Nel 2009, la casa editrice Mondadori ha pubblicato “L’estensione del dominio della manipolazione”. In tale contesto è piuttosto del suo ultimo libro che voglio parlare, intitolato significativamente “Sii bella e taci”. Non a caso, sono i versi del poeta maledetto Charles Baudelaire che riecheggiano e ci tornano alla mente scorgendo il libro sugli scaffali della libreria e ciò che ancor di più attira l’attenzione è il suo sottotitolo: Perché l’Italia di oggi offende le donne.

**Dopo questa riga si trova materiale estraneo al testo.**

import Literature.AlgebraicGeometry.Resolution.NagataCriterion
import Mathlib.RingTheory.Localization.LocalizationLocalization
import Mathlib.RingTheory.Localization.Ideal
import HarnessLib

/-!
# Crux `FrobeniusLadder.FRationalResolution` (stmt-ResolutionOfSingularities-15317), line `redirect`,
# stub `stub_diagonalizableQuotientResolution` — transporting regularity of a quotient local ring from
# a localization `R_M` back to `R` (last plumbing step of (e-asm), memo MEMO-15317-leafhand2-g3 §6–§7)

`…StratumDescentPrime` delivers, on the model `R₀ = R_M` (`R = S₀`, `M` = powers of `e`), the
regularity of `(R_M/J)_{q₀/J}` for an ideal `J ⊆ q₀` of `R_M`. Kato's condition (2.1)(i) is phrased on
`R` itself: `R_𝔮 ⧸ J' R_𝔮` with `𝔮 = q₀ ∩ R`, `J' = J ∩ R`. This file is the generic transport (no
grading): `R_𝔮 = (R_M)_{q₀}` (localization of a localization) and `J = J' R_M`.

* `map_under_map_eq` — `J' R_{𝔮}` and `J (R_M)_{q₀}` correspond under `R_𝔮 ≅ (R_M)_{q₀}`;
* **`isRegularLocalRing_atPrime_quotient_of_localization`** —
  `(R_M/J)_{q₀/J}` regular ⇒ `R_𝔮 ⧸ J' R_𝔮` regular.

Honest label: plumbing brick (no stub closed). No definitions, no named facts, no sorry. [folklore]
-/

noncomputable section

-- single-problem summit: the doubled namespace component is forced
set_option linter.dupNamespace false

open Literature.AlgebraicGeometry.Resolution

namespace Summit.ResolutionOfSingularities.ResolutionOfSingularities.Theorems.FRationalResolution.LocalizationQuotientTransport

universe u

variable {R : Type u} [CommRing R] (M : Submonoid R)

/-- **Regularity of a quotient local ring transported from a localization.** `R_M = Localization M`,
`J ⊆ q₀` an ideal and a prime of `R_M`, `𝔮 = q₀ ∩ R`, `J' = J ∩ R`. If the local ring of `R_M ⧸ J` at
`q₀/J` is regular, then `R_𝔮 ⧸ J' R_𝔮` is a regular local ring. [folklore] -/
theorem isRegularLocalRing_atPrime_quotient_of_localization (J q₀ : Ideal (Localization M))
    [q₀.IsPrime] (hJq : J ≤ q₀)
    (h : haveI : (q₀.map (Ideal.Quotient.mk J)).IsPrime := Ideal.isPrime_map_quotientMk_of_isPrime hJq
      IsRegularLocalRing (Localization.AtPrime (q₀.map (Ideal.Quotient.mk J)))) :
    IsRegularLocalRing (Localization.AtPrime (q₀.comap (algebraMap R (Localization M))) ⧸
      (J.comap (algebraMap R (Localization M))).map
        (algebraMap R (Localization.AtPrime (q₀.comap (algebraMap R (Localization M)))))) := by
  haveI : (q₀.map (Ideal.Quotient.mk J)).IsPrime := Ideal.isPrime_map_quotientMk_of_isPrime hJq
  set 𝔮 : Ideal R := q₀.comap (algebraMap R (Localization M)) with h𝔮
  set J' : Ideal R := J.comap (algebraMap R (Localization M)) with hJ'
  -- (1) `(R_M/J)_{q₀/J} ≅ (R_M)_{q₀} / J`
  have h1 : IsRegularLocalRing (Localization.AtPrime q₀ ⧸
      J.map (algebraMap (Localization M) (Localization.AtPrime q₀))) :=
    (isRegularLocalRing_localization_quotient_iff J q₀ hJq).mpr h
  -- (2) `(R_M)_{q₀}` is `R` localized at `𝔮`
  let T := Localization.AtPrime q₀
  haveI : IsLocalization.AtPrime T 𝔮 :=
    IsLocalization.isLocalization_atPrime_localization_atPrime M q₀
  let ψ : Localization.AtPrime 𝔮 ≃ₐ[R] T := IsLocalization.algEquiv 𝔮.primeCompl _ _
  -- (3) the ideals correspond
  have hJ : J = J'.map (algebraMap R (Localization M)) :=
    (IsLocalization.map_under (M := M) (Localization M) J).symm
  have hideal : J.map (algebraMap (Localization M) T) =
      (J'.map (algebraMap R (Localization.AtPrime 𝔮))).map (ψ : Localization.AtPrime 𝔮 →+* T) := by
    rw [hJ, Ideal.map_map, Ideal.map_map, ← IsScalarTower.algebraMap_eq]
    congr 1
    ext r
    simp
  -- (4) transport along the quotient isomorphism
  let θ := Ideal.quotientEquiv (J'.map (algebraMap R (Localization.AtPrime 𝔮)))
    (J.map (algebraMap (Localization M) T)) (ψ : Localization.AtPrime 𝔮 ≃+* T) (by
      rw [hideal]; rfl)
  haveI := h1
  exact IsRegularLocalRing.of_ringEquiv (R := T ⧸ J.map (algebraMap (Localization M) T)) θ.symm

end Summit.ResolutionOfSingularities.ResolutionOfSingularities.Theorems.FRationalResolution.LocalizationQuotientTransport

end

Già, per quale ragione? È alle donne che mi rivolgo in particolar modo. Anni di lotte per la conquista della parità dei diritti civili, politici e sociali, dall’estensione del diritto di voto nel nostro paese, alla legge sul divorzio (1970), alla interruzione volontaria della gravidanza (1978), fino all’acceso dibattito sull’uso della pillola Ru 486. A che sono valse  tutte le rivendicazioni di stampo femminista se nel 2010 le ragazze partecipano ai convegni del leader libico per un gettone di presenza (500 euro), nella speranza di farsi notare e suscitare clamore convertendosi all’Islam (sic!)? ma chiudiamo per un attimo questa breve parentesi polemica e torniamo a noi.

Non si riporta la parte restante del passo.